Good morning everyone. 

@Michael gave me a taster of strawberry shortcake out of his personal collection and I think he said it was boba's bounty. Where do I get this!! This juice is amazing and I can seriously see it becoming my adv. Not overly sweet so I am really enjoying it.


----------



## MarkK (4/7/14)

Boba's bounty is imported, I have heared about it doing the rounds in SA at the moment, but it seems like a who you know thing not where you go thing at the moment lol.
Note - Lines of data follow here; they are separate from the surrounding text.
/-- **The level density is Lipschitz**: for `ρ, ρ' ∈ (−r, r)`,
`|N_K(ρ) − N_K(ρ')| ≤ 2π·(1/(Dt_min − 2A)² + π√2·(2 + 4A)/(Dt_min − 2A)³)·|ρ − ρ'|`, `N_K(ρ) = ∫_{(0,2π]} J(ρ,ϑ) dϑ`. -/
theorem abs_levelDensity_sub_le {ρ ρ' : ℝ} (hρ : ρ ∈ Ioo (-r) r) (hρ' : ρ' ∈ Ioo (-r) r) :
    |(∫ ϑ in Ioc 0 (2 * π), levelChartJac μ K (ρ, ϑ)) - ∫ ϑ in Ioc 0 (2 * π), levelChartJac μ K (ρ', ϑ)| ≤
      2 * π * ((1 / (B.Dtmin - 2 * A) ^ 2 + Real.pi * Real.sqrt 2 * (2 + 4 * A) / (B.Dtmin - 2 * A) ^ 3) * |ρ - ρ'|) := by
  rw [← integral_sub (integrableOn_levelChartJac_angle B hA hADt hlo hhi hρ) (integrableOn_levelChartJac_angle B hA hADt hlo hhi hρ')]
  have hvol : volume (Ioc 0 (2 * π)) < ⊤ := by rw [Real.volume_Ioc]; exact ENNReal.ofReal_lt_top
  have h := norm_setIntegral_le_of_norm_le_const hvol (f := fun ϑ => levelChartJac μ K (ρ, ϑ) - levelChartJac μ K (ρ', ϑ))
    (C := (1 / (B.Dtmin - 2 * A) ^ 2 + Real.pi * Real.sqrt 2 * (2 + 4 * A) / (B.Dtmin - 2 * A) ^ 3) * |ρ - ρ'|)
    (fun ϑ _ => by rw [Real.norm_eq_abs]; exact abs_levelChartJac_sub_le B hA hADt hlo hhi hρ hρ' ϑ)
  rw [Real.norm_eq_abs, Real.volume_real_Ioc_of_le (by positivity)] at h
  calc _ ≤ (1 / (B.Dtmin - 2 * A) ^ 2 + Real.pi * Real.sqrt 2 * (2 + 4 * A) / (B.Dtmin - 2 * A) ^ 3) * |ρ - ρ'| *
        (2 * π - 0) := h
    _ = _ := by ring

/-- **THE RADIAL ROW in the consumer's spelling** — the hypothesis `hJ` of `…C4aTubeTadpoleValue.norm_tubeTadpole_const_le` with
`dJ ρ = 4π·jacR·|ρ|`: for `ρ ∈ (−r, r)`,
`|N_K(ρ) − N_K(−ρ)| ≤ 4π·(1/(Dt_min − 2A)² + π√2·(2 + 4A)/(Dt_min − 2A)³)·|ρ|`. -/
theorem abs_levelDensity_sub_neg_le :
    ∀ ρ ∈ Ioo (-r) r,
      |(∫ ϑ in Ioc 0 (2 * π), levelChartJac μ K (ρ, ϑ)) - ∫ ϑ in Ioc 0 (2 * π), levelChartJac μ K (-ρ, ϑ)| ≤
        4 * π * (1 / (B.Dtmin - 2 * A) ^ 2 + Real.pi * Real.sqrt 2 * (2 + 4 * A) / (B.Dtmin - 2 * A) ^ 3) * |ρ| := by
  intro ρ hρ
  have hρ' : -ρ ∈ Ioo (-r) r := ⟨by linarith [hρ.2], by linarith [hρ.1]⟩
  have h := abs_levelDensity_sub_le B hA hADt hlo hhi hρ hρ'
  have h2 : |ρ - -ρ| = 2 * |ρ| := by rw [sub_neg_eq_add, ← two_mul, abs_mul, abs_two]
  rw [h2] at h
  linarith

/-! ## §4 Angular averages against a vertex: the JACOBIAN HALF of the (L3-val) dominator -/

/-- The chart-side integrand `ϑ ↦ J(s,ϑ) • V(Φ(0,θ), Φ(s,ϑ))` of an angular average is continuous on a level circle of the tube. -/
theorem continuous_jac_smul_vertex_angle {V : Momentum → Momentum → ℂ} (hV : ContDiff ℝ ∞ fun x : Momentum × Momentum => V x.1 x.2)
    (θ : ℝ) {s : ℝ} (hs : s ∈ Ioo (-r) r) :
    Continuous fun ϑ : ℝ => levelChartJac μ K (s, ϑ) • V (levelPoint μ K 0 θ) (levelPoint μ K s ϑ) := by
  have hs' : |s| < r := abs_lt.2 ⟨hs.1, hs.2⟩
  have hg : ContinuousOn (fun p : ℝ × ℝ => V (levelPoint μ K 0 θ) (levelPoint μ K p.1 p.2)) ({ρ : ℝ | |ρ| < r} ×ˢ univ) :=
    (contDiffOn_vertex_chart B hA hADt hlo hhi hV θ).continuousOn
  have hf : Continuous fun ϑ : ℝ => ((s, ϑ) : ℝ × ℝ) := continuous_const.prodMk continuous_id
  have hVc : Continuous ((fun p : ℝ × ℝ => V (levelPoint μ K 0 θ) (levelPoint μ K p.1 p.2)) ∘ fun ϑ : ℝ => ((s, ϑ) : ℝ × ℝ)) :=
    hg.comp_continuous hf fun ϑ => mk_mem_prod hs' (mem_univ ϑ)
  exact (continuous_levelChartJac_angle B hA hADt hlo hhi hs).smul (hVc.congr fun _ => rfl)
/-- **The transported diffeotopy intertwines the thickening with the lift**:
`F_t (emb v) = emb (lift_t v)`. [folklore] -/
theorem transport_apply_emb (hz₀ : 0 < z₀) (hC : IsCompact C) (hCσ : C ⊆ range T.param)
    (hh : ∀ s, ∀ x ∉ C, h.toFun s x = x) (t : ℝ) (v : 𝔼 3) :
    (T.transport hz₀ hC hCσ hh).toFun t (T.emb v) = T.emb (T.liftFun (h := h) hz₀ t v) := by
  rw [transport, Diffeotopy.chartTransport_toFun, ← coe_chart_symm, chartTransport_symm_apply T.chart_target]
  rfl

/-- **The transported diffeotopy is the identity off the image of the thickening.** [folklore] -/
theorem transport_apply_of_not_mem (hz₀ : 0 < z₀) (hC : IsCompact C) (hCσ : C ⊆ range T.param)
    (hh : ∀ s, ∀ x ∉ C, h.toFun s x = x) (t : ℝ) {w : 𝕊 3} (hw : w ∉ range T.emb) :
    (T.transport hz₀ hC hCσ hh).toFun t w = w := by
  rw [transport, Diffeotopy.chartTransport_toFun]
  exact chartTransport_of_not_mem _ (by rwa [chart_source])

/-- **On the band surface the transported diffeotopy is the planar diffeotopy**:
`F_t (β x) = β (h_t x)` for `x` in the image of the parametrisation. [folklore] -/
theorem transport_apply_patch (hz₀ : 0 < z₀) (hC : IsCompact C) (hCσ : C ⊆ range T.param)
    (hh : ∀ s, ∀ x ∉ C, h.toFun s x = x) (t : ℝ) {x : 𝔼 2} (hx : x ∈ range T.param) :
    (T.transport hz₀ hC hCσ hh).toFun t (β x) = β (h.toFun t x) := by
  obtain ⟨y, rfl⟩ := hx
  rw [← T.emb_inl, transport_apply_emb, liftFun_inl, T.emb_inl,
    T.param_pull (T.mapsTo_of_support hCσ hh t).1]

/-- **Support of the transported diffeotopy**: a point of `𝕊³` is moved at time `t` only if it is
`emb (y, z)` with `param y ∈ C` and `‖z‖ < z₀`. [folklore] -/
theorem transport_apply_eq_self (hz₀ : 0 < z₀) (hC : IsCompact C) (hCσ : C ⊆ range T.param)
    (hh : ∀ s, ∀ x ∉ C, h.toFun s x = x) (t : ℝ) {w : 𝕊 3}
    (hw : ∀ (y : 𝔼 2) (z : 𝔼 1), w = T.emb (slabEquiv.symm (y, z)) → T.param y ∉ C ∨ z₀ ≤ ‖z‖) :
    (T.transport hz₀ hC hCσ hh).toFun t w = w := by
  by_cases hmem : w ∈ range T.emb
  · obtain ⟨v, rfl⟩ := hmem
    obtain ⟨⟨y, z⟩, rfl⟩ : ∃ q : (𝔼 2) × 𝔼 1, slabEquiv.symm q = v := ⟨slabEquiv v, slabEquiv.symm_apply_apply v⟩
    rw [transport_apply_emb, T.liftFun_eq_self hz₀ hh t (hw y z rfl)]
  · exact T.transport_apply_of_not_mem hz₀ hC hCσ hh t hmem

end PatchThickening


/-! ## Regular band data admit thickenings -/

namespace BandData

variable {K₁ K₂ K : Knot} {avoid : Set (𝕊 3)}

/-- **A regular band thickens**: for regular band data (`BandData.IsRegular`: the band map is an
injective immersion on a collar `squareNhd δ₀`, `δ₀ > δ`) there is a thickening of the band over
the intermediate collar square of width `δ₁ = (δ + δ₀)/2` (`nonempty_patchThickening`,
`BandThickening.lean`; Hirsch (1976), Ch. 4 §5, tubular neighbourhood of the embedded closed
rectangle). [cite: HirschDT1976, Ch. 4 §5 Thms. 5.1–5.2] -/
theorem IsRegular.exists_patchThickening {b : BandData K₁ K₂ K avoid} (h : b.IsRegular) :
    ∃ δ₀ δ₁ : ℝ, b.δ < δ₁ ∧ δ₁ < δ₀ ∧ Nonempty (PatchThickening b.band δ₀ δ₁) := by
  obtain ⟨δ₀, hδ₀, hinj, himm⟩ := h
  have hδ := b.δ_pos
  exact ⟨δ₀, (b.δ + δ₀) / 2, by linarith, by linarith,
    nonempty_patchThickening b.contMDiff (by linarith) (by linarith) hinj himm⟩

end BandData

end Literature.Topology.FourManifolds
If any one is selling boba i would love some aswell!


----------



## Rowan Francis (4/7/14)



Reactions: Like 1 | Funny 2


----------



## ZortEd (4/7/14)

One can only dream...of this mythical Boba's

Reactions: Like 1


----------



## baksteen8168 (4/7/14)

Okay, Michael thinks it might have been mt baker. That makes things a little bit easier.


----------



## Chef Guest (4/7/14)

I do my own blend of strawberry shortcake if you're interested @baksteen8168. I've had really poitive feedback on it too and am planning on making it a staple. Just waiting on my concentrates which are waiting to be delivered.


----------



## baksteen8168 (4/7/14)

Chef Guest said:


> I do my own blend of strawberry shortcake if you're interested @baksteen8168. I've had really poitive feedback on it too and am planning on making it a staple. Just waiting on my concentrates which are waiting to be delivered.


Yeah, why not. Let me know how much you want for a bottle. Can't hurt to try.


----------



## Chef Guest (4/7/14)

Bet you'll love it!


----------



## baksteen8168 (4/7/14)

@Chef Guest - Think so too.

Reactions: Like 1


----------